/-- **The smooth presentation assembled from the `Y`-side hypothesis block of `helper_friendsCarrier_Vk_partC`.** [folklore] -/
theorem Pres.ofHyp_spec {Y : Type*} [TopologicalSpace Y] [ChartedSpace (EuclideanSpace ℝ (Fin 3)) Y]
    {jB : ↥solidTorus → Y} {jM : EuclideanSpace ℝ (Fin 4) → Y} {W : Set (EuclideanSpace ℝ (Fin 4))} {ψ : Y → EuclideanSpace ℝ (Fin 4)}
    (h1 : Manifold.IsSmoothEmbedding (𝓘(ℝ, EuclideanSpace ℝ (Fin 2)).prod (𝓡 1)) (𝓡 3) ∞ jB) (h2 : IsOpen (range jB)) (h8 : IsOpen W)
    (h9 : ∀ x ∈ modelBoundary k, x ∉ range V.K₁ → x ∈ W)
    (h10 : ContMDiffOn 𝓘(ℝ, EuclideanSpace ℝ (Fin 4)) (𝓡 3) ∞ jM W)
    (h11 : IsOpen (jM '' {x : EuclideanSpace ℝ (Fin 4) | x ∈ modelBoundary k ∧ x ∉ range V.K₁}))
    (h12 : ContMDiffOn (𝓡 3) 𝓘(ℝ, EuclideanSpace ℝ (Fin 4)) ∞ ψ (jM '' {x : EuclideanSpace ℝ (Fin 4) | x ∈ modelBoundary k ∧ x ∉ range V.K₁}))
    (h13 : ∀ x ∈ modelBoundary k, x ∉ range V.K₁ → ψ (jM x) = x)
    (h14 : jM '' {x : EuclideanSpace ℝ (Fin 4) | x ∈ modelBoundary k ∧ x ∉ range V.K₁} ∪ range jB = univ)
    (h15 : ∀ x ∈ modelBoundary k, x ∉ range V.K₁ → ∀ b : ↥solidTorus, jM x = jB b ↔
      ∃ (u : Metric.sphere (0 : EuclideanSpace ℝ (Fin 2)) 1) (t : ℝ), t ∈ Ioo (0 : ℝ) 1 ∧
        b.1.1 = t • (u : EuclideanSpace ℝ (Fin 2)) ∧ x = V.ν (u, t • (b.1.2 : EuclideanSpace ℝ (Fin 2)))) :
    ∃ Q : V.Pres Y, Q.jM = jM ∧ Q.jB = jB ∧ Q.ψ = ψ :=
  ⟨{ jM := jM, jB := jB, W := W, ψ := ψ, jB_emb := h1, isOpen_range_jB := h2, isOpen_W := h8, mem_W := h9, contMDiffOn_jM := h10,
     isOpen_mSet := h11, contMDiffOn_ψ := h12, ψ_jM := h13, cover := h14, rel := h15 }, rfl, rfl, rfl⟩

end CollarDatum

end FriendsVk

/-- **Helper `helper_friendsCarrier_Vk_partC_leftInverse`** (registered piece 3 of
`helper_friendsCarrier_Vk_partC`, line `mk_friends`, crux `DcrGap`): under the hypotheses of part C, the collar
`c : Y × ℝ → ℝ⁴` of the uninverted model disc exterior — shell formula `Φ(ℓ, a)`, tube formula
`G((1 - ℓ)u, r ŵ)`, flat formula `G(4p, Einv 1 e^{-σ} v)` on the three parts of `Y` — has a left inverse,
in particular it is INJECTIVE, and its core loop is the tube meridian: `c(jB(0, v), 0) = G(0, v/2)`
(Kirby 1989, Ch. I §5; Manolescu–Piccirillo 2023, §3.2). [cite: Kirby1989, Ch. I §5] -/
theorem helper_friendsCarrier_Vk_partC_leftInverse : ∀ (k : ℕ) (K₁ : (sphere (0 : EuclideanSpace ℝ (Fin 2)) 1) → EuclideanSpace ℝ (Fin 4)) (Φ : ℝ × EuclideanSpace ℝ (Fin 4) → EuclideanSpace ℝ (Fin 4)) (ε s₁ s₀ : ℝ) (g : EuclideanSpace ℝ (Fin 2) → EuclideanSpace ℝ (Fin 4)) (G : EuclideanSpace ℝ (Fin 2) × EuclideanSpace ℝ (Fin 2) → EuclideanSpace ℝ (Fin 4)) (ν : (sphere (0 : EuclideanSpace ℝ (Fin 2)) 1) × EuclideanSpace ℝ (Fin 2) → EuclideanSpace ℝ (Fin 4)), IsModelKnot k K₁ → ContDiff ℝ ∞ Φ → (∀ x, Φ (0, x) = x) → (∀ s t x, Φ (s, Φ (t, x)) = Φ (s + t, x)) → 0 < ε → ε ≤ 1 / 4 → (∀ x ∈ modelBoundary k, ∀ s : ℝ, |s| ≤ 2 * ε → (∀ j, (1 : ℝ) / 2 < holeTerm k j (Φ (s, x))) ∧ levelFun k (Φ (s, x)) = 1 + s) → (∀ y, (∀ j, 0 < holeTerm k j y) → |levelFun k y - 1| < 2 * ε → Φ (1 - levelFun k y, y) ∈ modelBoundary k) → 0 < s₀ → s₀ < s₁ → s₁ < 2 * ε → IsModelSliceDisc k K₁ g → (∀ (u : (sphere (0 : EuclideanSpace ℝ (Fin 2)) 1)) (t : ℝ), 1 - s₁ ≤ t → t ≤ 1 → g (t • (u : EuclideanSpace ℝ (Fin 2))) = Φ (1 - t, K₁ u)) → (ContDiffOn ℝ ∞ G (ball 0 1 ×ˢ ball 0 2) ∧ InjOn G (ball 0 1 ×ˢ ball 0 2) ∧ (∀ q ∈ ball 0 1 ×ˢ ball 0 2, Injective (fderiv ℝ G q)) ∧ (∀ q ∈ ball 0 1 ×ˢ ball 0 2, G q ∉ modelHandlebody k) ∧ (∀ x ∈ ball 0 1, G (x, 0) = g x)) → (∀ (u : (sphere (0 : EuclideanSpace ℝ (Fin 2)) 1)) (t : ℝ) (w : EuclideanSpace ℝ (Fin 2)), 1 - s₁ < t → t < 1 → ‖w‖ < 2 → G (t • (u : EuclideanSpace ℝ (Fin 2)), w) = Φ (1 - t, ν (u, w))) → (∀ (x w : EuclideanSpace ℝ (Fin 2)), ‖x‖ ≤ 1 - s₀ → ‖w‖ < 2 → ∀ a ∈ modelBoundary k, ∀ s : ℝ, 0 < s → s < s₀ → G (x, w) ≠ Φ (s, a)) → ∀ (Y : Type) [TopologicalSpace Y] [T2Space Y] [SecondCountableTopology Y] [ChartedSpace (EuclideanSpace ℝ (Fin 3)) Y] [IsManifold (𝓡 3) ∞ Y] (jB : solidTorus → Y) (jM : EuclideanSpace ℝ (Fin 4) → Y) (W : Set (EuclideanSpace ℝ (Fin 4))) (ψ : Y → EuclideanSpace ℝ (Fin 4)), (Manifold.IsSmoothEmbedding (𝓘(ℝ, EuclideanSpace ℝ (Fin 2)).prod (𝓡 1)) (𝓡 3) ∞ jB ∧ IsOpen (range jB) ∧ ContMDiff ((𝓡 1).prod 𝓘(ℝ, EuclideanSpace ℝ (Fin 2))) 𝓘(ℝ, EuclideanSpace ℝ (Fin 4)) ∞ ν ∧ Injective ν ∧ (∀ p, Injective (mfderiv ((𝓡 1).prod 𝓘(ℝ, EuclideanSpace ℝ (Fin 2))) 𝓘(ℝ, EuclideanSpace ℝ (Fin 4)) ν p)) ∧ (∀ p, ν p ∈ modelBoundary k) ∧ (∀ u : (sphere (0 : EuclideanSpace ℝ (Fin 2)) 1), ν (u, 0) = K₁ u) ∧ IsOpen W ∧ (∀ x ∈ modelBoundary k, x ∉ range K₁ → x ∈ W) ∧ ContMDiffOn 𝓘(ℝ, EuclideanSpace ℝ (Fin 4)) (𝓡 3) ∞ jM W ∧ IsOpen (jM '' {x : EuclideanSpace ℝ (Fin 4) | x ∈ modelBoundary k ∧ x ∉ range K₁}) ∧ ContMDiffOn (𝓡 3) 𝓘(ℝ, EuclideanSpace ℝ (Fin 4)) ∞ ψ (jM '' {x : EuclideanSpace ℝ (Fin 4) | x ∈ modelBoundary k ∧ x ∉ range K₁}) ∧ (∀ x ∈ modelBoundary k, x ∉ range K₁ → ψ (jM x) = x) ∧ jM '' {x : EuclideanSpace ℝ (Fin 4) | x ∈ modelBoundary k ∧ x ∉ range K₁} ∪ range jB = univ ∧ (∀ x ∈ modelBoundary k, x ∉ range K₁ → ∀ b : solidTorus, jM x = jB b ↔ ∃ (u : (sphere (0 : EuclideanSpace ℝ (Fin 2)) 1)) (t : ℝ), t ∈ Ioo (0 : ℝ) 1 ∧ b.1.1 = t • (u : EuclideanSpace ℝ (Fin 2)) ∧ x = ν (u, t • (b.1.2 : EuclideanSpace ℝ (Fin 2))))) → ∃ c : Y × ℝ → EuclideanSpace ℝ (Fin 4), Injective c ∧ ∀ (v : (sphere (0 : EuclideanSpace ℝ (Fin 2)) 1)) (b : solidTorus), b.1 = (0, v) → c (jB b, 0) = G (0, (1 / 2 : ℝ) • (v : EuclideanSpace ℝ (Fin 2))) := by
  intro k K₁ Φ ε s₁ s₀ g G ν hK hΦ hΦ0 hΦadd hε hε4 hclock hband hs₀ hs₀₁ hs₁ε hg hgcone hG hGcone hdeep Y _ _ _ _ _ jB jM W ψ
    ⟨h1, h2, h3, h4, h5, h6, h7, h8, h9, h10, h11, h12, h13, h14, h15⟩
  let V : FriendsVk.CollarDatum k :=
    FriendsVk.CollarDatum.datumOf hK hΦ hΦ0 hΦadd hε hε4 hclock hband hs₀ hs₀₁ hs₁ε hg hgcone hG hGcone hdeep h3 h4 h5 h6 h7
  obtain ⟨Q, hQM, hQB, hQψ⟩ := FriendsVk.CollarDatum.Pres.ofHyp_spec V h1 h2 h8 h9 h10 h11 h12 h13 h14 h15
  refine ⟨V.collar Q.jM Q.jB Q.ψ, Q.collar_injective, fun v b hb => ?_⟩
  have hsolid : ((0 : EuclideanSpace ℝ (Fin 2)), v) ∈ solidTorus := by simp [mem_solidTorus_iff]
  have hb' : b = ⟨((0 : EuclideanSpace ℝ (Fin 2)), v), hsolid⟩ := Subtype.ext hb
  have hψ1 : TraceCollar.ψinv 1 = 1 := by
    rw [TraceCollar.ψinv, Real.log_one]; norm_num
  rw [hb', ← hQB, Q.collar_of_core v hsolid 0, FriendsVk.CollarDatum.cFlat]
  simp only [smul_zero, neg_zero, Real.exp_zero]
  rw [SliceCollar.Einv, hψ1]
  norm_num
  rfl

Directions for this task — For the string "tube", find every line of the material that contains it, and copy each one.

Written answer —
`c : Y × ℝ → ℝ⁴` of the uninverted model disc exterior — shell formula `Φ(ℓ, a)`, tube formula
in particular it is INJECTIVE, and its core loop is the tube meridian: `c(jB(0, v), 0) = G(0, v/2)`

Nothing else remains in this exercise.